== TASK MATERIAL ==
import Mathlib
import HarnessLib
import Summits.Ventures.LatticeQCDFlow.Exactness.LatentReversibleProposals

/-!
# LatticeQCDFlow / Exactness — ONE BLOCK AT A TIME: a move of ONE block of latent coordinates that is reversible for that block's base law, with the
# other block frozen, is reversible for the product base — so blockwise latent moves (blockwise Crank–Nicolson, blockwise involutions, block
# redraws) read through the flow and accepted with the plain importance ratio are exact, block by block

HONEST FRAMING: exact (Metropolis-corrected) sampling algorithms for lattice gauge theory;
figures of merit are autocorrelation/cost numbers at stated couplings and volumes; no
continuum-physics claim.

Venture `LatticeQCDFlow` (cell pub-lqcd), topic `Exactness`, FANOUT row 30 (lean-1 GEN-43, part II: MOVES IN FLOW SPACE; generalises
`LatentBlockRefreshReversible`, whose block REDRAW is the case `S₁(z₁, ·) = γ₁`).  NEW WORK of the cell over Mathlib's product measures
(`lintegral_prod_symm`, measurable sections); no definition is introduced, nothing is cited as a fact.  Printed counterpart NAMED ONLY:
"Metropolis-within-Gibbs" ∕ blockwise updates are reversible block by block (Tierney 1994 §2.4); the tree's `FibreLift` treats block updates
of the FIELD with a joint density.

## Setting and results [all ours]

Latent space `Z₁ × Z₂`, PRODUCT base `γ = γ₁ ⊗ γ₂`; a move `S₁` of block 1 reversible for `γ₁`; THE BLOCK MOVE, def-free: ANY kernel `S` on `Z₁ × Z₂`
with `S((z₁, z₂), B) = S₁(z₁, {z₁′ : (z₁′, z₂) ∈ B})` — move block 1 by `S₁`, keep block 2 (hypothesis `hS`).

* **`blockMove_setLIntegral`**: `∫_A S(z, B) dγ = ∫ (∫_{A_{z₂}} S₁(z₁, B_{z₂}) γ₁(dz₁)) γ₂(dz₂)` with the sections `A_{z₂} = {z₁ : (z₁, z₂) ∈ A}`.
* **`blockMove_isReversible`**: `S` is reversible for `γ₁ ⊗ γ₂` (apply the `γ₁`-reversibility of `S₁` section by section).
* `blockMove_apply_univ` ∕ `blockMove_exists` (`(S₁ ∘ fst) ⊗ δ_{snd}` as a Mathlib kernel): Markov, and the hypothesis is not vacuous.
* **`blockMoveProposal_invariant`**: for every flow bijection `e : Z₁ × Z₂ ≃ᵐ Ω`, weight `w > 0`: ANY kernel realising "pull back, move block 1 by
  `S₁`, push forward, accept with `min(1, w(y)/w(x))`, else stay" leaves `π = w·((γ₁ ⊗ γ₂).map e)` invariant (`latentProposal_invariant`).
  Block 2 likewise by the swap of factors; a sweep over blocks is exact by composition, a random block by `LatentMixtureProposals`; nesting
  `Z₁ × (Z₂ × ⋯)` gives any finite number of blocks.
-/

namespace Summit.Ventures.LatticeQCDFlow.Exactness

open MeasureTheory ProbabilityTheory
open scoped ENNReal

variable {Z₁ Z₂ : Type*} [MeasurableSpace Z₁] [MeasurableSpace Z₂] {γ₁ : Measure Z₁} {γ₂ : Measure Z₂}
  [IsProbabilityMeasure γ₁] [IsProbabilityMeasure γ₂]

/-! ## §1 The block move is reversible for the product base -/

omit [IsProbabilityMeasure γ₁] in
/-- **THE MASS FLOW OF THE BLOCK MOVE, SECTION BY SECTION**:
`∫_A S(z, B) d(γ₁ ⊗ γ₂) = ∫ (∫_{A_{z₂}} S₁(z₁, B_{z₂}) γ₁(dz₁)) γ₂(dz₂)`. [ours] -/
theorem blockMove_setLIntegral [SFinite γ₁] (S₁ : Kernel Z₁ Z₁) (S : Kernel (Z₁ × Z₂) (Z₁ × Z₂))
    (hS : ∀ (z : Z₁ × Z₂) {B : Set (Z₁ × Z₂)}, MeasurableSet B → S z B = S₁ z.1 ((fun z₁ => (z₁, z.2)) ⁻¹' B))
    {A B : Set (Z₁ × Z₂)} (hA : MeasurableSet A) (hB : MeasurableSet B) :
    ∫⁻ z in A, S z B ∂(γ₁.prod γ₂) =
      ∫⁻ z₂, ∫⁻ z₁ in (fun z₁ => (z₁, z₂)) ⁻¹' A, S₁ z₁ ((fun z₁ => (z₁, z₂)) ⁻¹' B) ∂γ₁ ∂γ₂ := by
  have hm : Measurable fun z : Z₁ × Z₂ => S z B := Kernel.measurable_coe S hB
  rw [← lintegral_indicator hA, lintegral_prod_symm _ ((hm.indicator hA).aemeasurable)]
  refine lintegral_congr fun z₂ => ?_
  rw [← lintegral_indicator (measurable_prodMk_right hA)]
  refine lintegral_congr fun z₁ => ?_
  by_cases h : (z₁, z₂) ∈ A
  · rw [Set.indicator_of_mem h, Set.indicator_of_mem (show z₁ ∈ (fun x => (x, z₂)) ⁻¹' A from h), hS _ hB]
  · rw [Set.indicator_of_notMem h, Set.indicator_of_notMem (show z₁ ∉ (fun x => (x, z₂)) ⁻¹' A from h)]

omit [IsProbabilityMeasure γ₁] in
/-- **THE BLOCK MOVE IS `γ₁ ⊗ γ₂`-REVERSIBLE** whenever `S₁` is `γ₁`-reversible. [ours] -/
theorem blockMove_isReversible [SFinite γ₁] (S₁ : Kernel Z₁ Z₁) (hS₁ : Kernel.IsReversible S₁ γ₁) (S : Kernel (Z₁ × Z₂) (Z₁ × Z₂))
    (hS : ∀ (z : Z₁ × Z₂) {B : Set (Z₁ × Z₂)}, MeasurableSet B → S z B = S₁ z.1 ((fun z₁ => (z₁, z.2)) ⁻¹' B)) :
    Kernel.IsReversible S (γ₁.prod γ₂) := by
  intro A B hA hB
  rw [blockMove_setLIntegral S₁ S hS hA hB, blockMove_setLIntegral S₁ S hS hB hA]
  exact lintegral_congr fun z₂ => hS₁ (measurable_prodMk_right hA) (measurable_prodMk_right hB)

omit [IsProbabilityMeasure γ₁] [IsProbabilityMeasure γ₂] in
/-- `S(z, Z₁ × Z₂) = 1` when `S₁` is Markov. [ours, bookkeeping] -/
theorem blockMove_apply_univ (S₁ : Kernel Z₁ Z₁) [IsMarkovKernel S₁] (S : Kernel (Z₁ × Z₂) (Z₁ × Z₂))
    (hS : ∀ (z : Z₁ × Z₂) {B : Set (Z₁ × Z₂)}, MeasurableSet B → S z B = S₁ z.1 ((fun z₁ => (z₁, z.2)) ⁻¹' B)) (z : Z₁ × Z₂) :
    S z Set.univ = 1 := by
  rw [hS z MeasurableSet.univ, Set.preimage_univ, measure_univ]

omit [IsProbabilityMeasure γ₁] [IsProbabilityMeasure γ₂] in
/-- The block move as a Mathlib kernel: `z ↦ S₁(z₁) ⊗ δ_{z₂}` — the hypothesis `hS` is not vacuous. [ours, remark] -/
theorem blockMove_exists (S₁ : Kernel Z₁ Z₁) [IsMarkovKernel S₁] :
    ∃ S : Kernel (Z₁ × Z₂) (Z₁ × Z₂), IsMarkovKernel S ∧
      ∀ (z : Z₁ × Z₂) {B : Set (Z₁ × Z₂)}, MeasurableSet B → S z B = S₁ z.1 ((fun z₁ => (z₁, z.2)) ⁻¹' B) := by
  refine ⟨(S₁.comap Prod.fst measurable_fst) ×ₖ (Kernel.deterministic Prod.snd measurable_snd), inferInstance, fun z B hB => ?_⟩
  rw [Kernel.prod_apply, Kernel.comap_apply, Kernel.deterministic_apply, Measure.prod_dirac, Measure.map_apply measurable_prodMk_right hB]

/-! ## §2 Blockwise latent moves through the flow are exact -/

variable {Ω : Type*} [MeasurableSpace Ω] {w : Ω → ℝ}

/-- **BLOCKWISE LATENT MOVES THROUGH THE FLOW ARE EXACT**: product base `γ₁ ⊗ γ₂`, flow bijection `e`, weight `w > 0`; pull back, move block 1 by a
`γ₁`-reversible Markov `S₁` keeping block 2, push forward, accept with `min(1, w(y)/w(x))`: `π = w·((γ₁ ⊗ γ₂).map e)` is invariant. [ours] -/
theorem blockMoveProposal_invariant (hw : Measurable w) (hw0 : ∀ x, 0 < w x) (e : Z₁ × Z₂ ≃ᵐ Ω) (S₁ : Kernel Z₁ Z₁) [IsMarkovKernel S₁]
    (hS₁ : Kernel.IsReversible S₁ γ₁) (S : Kernel (Z₁ × Z₂) (Z₁ × Z₂))
    (hS : ∀ (z : Z₁ × Z₂) {B : Set (Z₁ × Z₂)}, MeasurableSet B → S z B = S₁ z.1 ((fun z₁ => (z₁, z.2)) ⁻¹' B)) (R : Kernel Ω Ω)
    (hR : ∀ (x : Ω) {B : Set Ω}, MeasurableSet B → R x B = S (e.symm x) (e ⁻¹' B)) (K : Kernel Ω Ω)
    (hK : ∀ (x : Ω) {B : Set Ω}, MeasurableSet B → K x B =
      ∫⁻ y in B, imhAcceptE w x y ∂(R x) + (1 - ∫⁻ y, imhAcceptE w x y ∂(R x)) * B.indicator 1 x) :
    Kernel.Invariant K (((γ₁.prod γ₂).map e).withDensity fun x => ENNReal.ofReal (w x)) := by
  haveI : IsMarkovKernel S := ⟨fun z => ⟨blockMove_apply_univ S₁ S hS z⟩⟩
  exact latentProposal_invariant hw hw0 e S (blockMove_isReversible S₁ hS₁ S hS) R hR K hK

/-- … and the blockwise sampler is `π`-reversible. [ours] -/
theorem blockMoveProposal_isReversible (hw : Measurable w) (hw0 : ∀ x, 0 < w x) (e : Z₁ × Z₂ ≃ᵐ Ω) (S₁ : Kernel Z₁ Z₁) [IsMarkovKernel S₁]
    (hS₁ : Kernel.IsReversible S₁ γ₁) (S : Kernel (Z₁ × Z₂) (Z₁ × Z₂))
    (hS : ∀ (z : Z₁ × Z₂) {B : Set (Z₁ × Z₂)}, MeasurableSet B → S z B = S₁ z.1 ((fun z₁ => (z₁, z.2)) ⁻¹' B)) (R : Kernel Ω Ω)
    (hR : ∀ (x : Ω) {B : Set Ω}, MeasurableSet B → R x B = S (e.symm x) (e ⁻¹' B)) (K : Kernel Ω Ω)
    (hK : ∀ (x : Ω) {B : Set Ω}, MeasurableSet B → K x B =
      ∫⁻ y in B, imhAcceptE w x y ∂(R x) + (1 - ∫⁻ y, imhAcceptE w x y ∂(R x)) * B.indicator 1 x) :
    Kernel.IsReversible K (((γ₁.prod γ₂).map e).withDensity fun x => ENNReal.ofReal (w x)) := by
  haveI : IsMarkovKernel S := ⟨fun z => ⟨blockMove_apply_univ S₁ S hS z⟩⟩
  exact latentProposal_isReversible hw hw0 e S (blockMove_isReversible S₁ hS₁ S hS) R hR K hK

end Summit.Ventures.LatticeQCDFlow.Exactness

== WHAT TO DO ==
The lines above, from the first through the one containing "block 1 reversible", must be restated word for word, with nothing added.

== WRITTEN RESPONSE ==
import Mathlib
import HarnessLib
import Summits.Ventures.LatticeQCDFlow.Exactness.LatentReversibleProposals

/-!
# LatticeQCDFlow / Exactness — ONE BLOCK AT A TIME: a move of ONE block of latent coordinates that is reversible for that block's base law, with the
# other block frozen, is reversible for the product base — so blockwise latent moves (blockwise Crank–Nicolson, blockwise involutions, block
# redraws) read through the flow and accepted with the plain importance ratio are exact, block by block

HONEST FRAMING: exact (Metropolis-corrected) sampling algorithms for lattice gauge theory;
figures of merit are autocorrelation/cost numbers at stated couplings and volumes; no
continuum-physics claim.

Venture `LatticeQCDFlow` (cell pub-lqcd), topic `Exactness`, FANOUT row 30 (lean-1 GEN-43, part II: MOVES IN FLOW SPACE; generalises
`LatentBlockRefreshReversible`, whose block REDRAW is the case `S₁(z₁, ·) = γ₁`).  NEW WORK of the cell over Mathlib's product measures
(`lintegral_prod_symm`, measurable sections); no definition is introduced, nothing is cited as a fact.  Printed counterpart NAMED ONLY:
"Metropolis-within-Gibbs" ∕ blockwise updates are reversible block by block (Tierney 1994 §2.4); the tree's `FibreLift` treats block updates
of the FIELD with a joint density.

## Setting and results [all ours]

Latent space `Z₁ × Z₂`, PRODUCT base `γ = γ₁ ⊗ γ₂`; a move `S₁` of block 1 reversible for `γ₁`; THE BLOCK MOVE, def-free: ANY kernel `S` on `Z₁ × Z₂`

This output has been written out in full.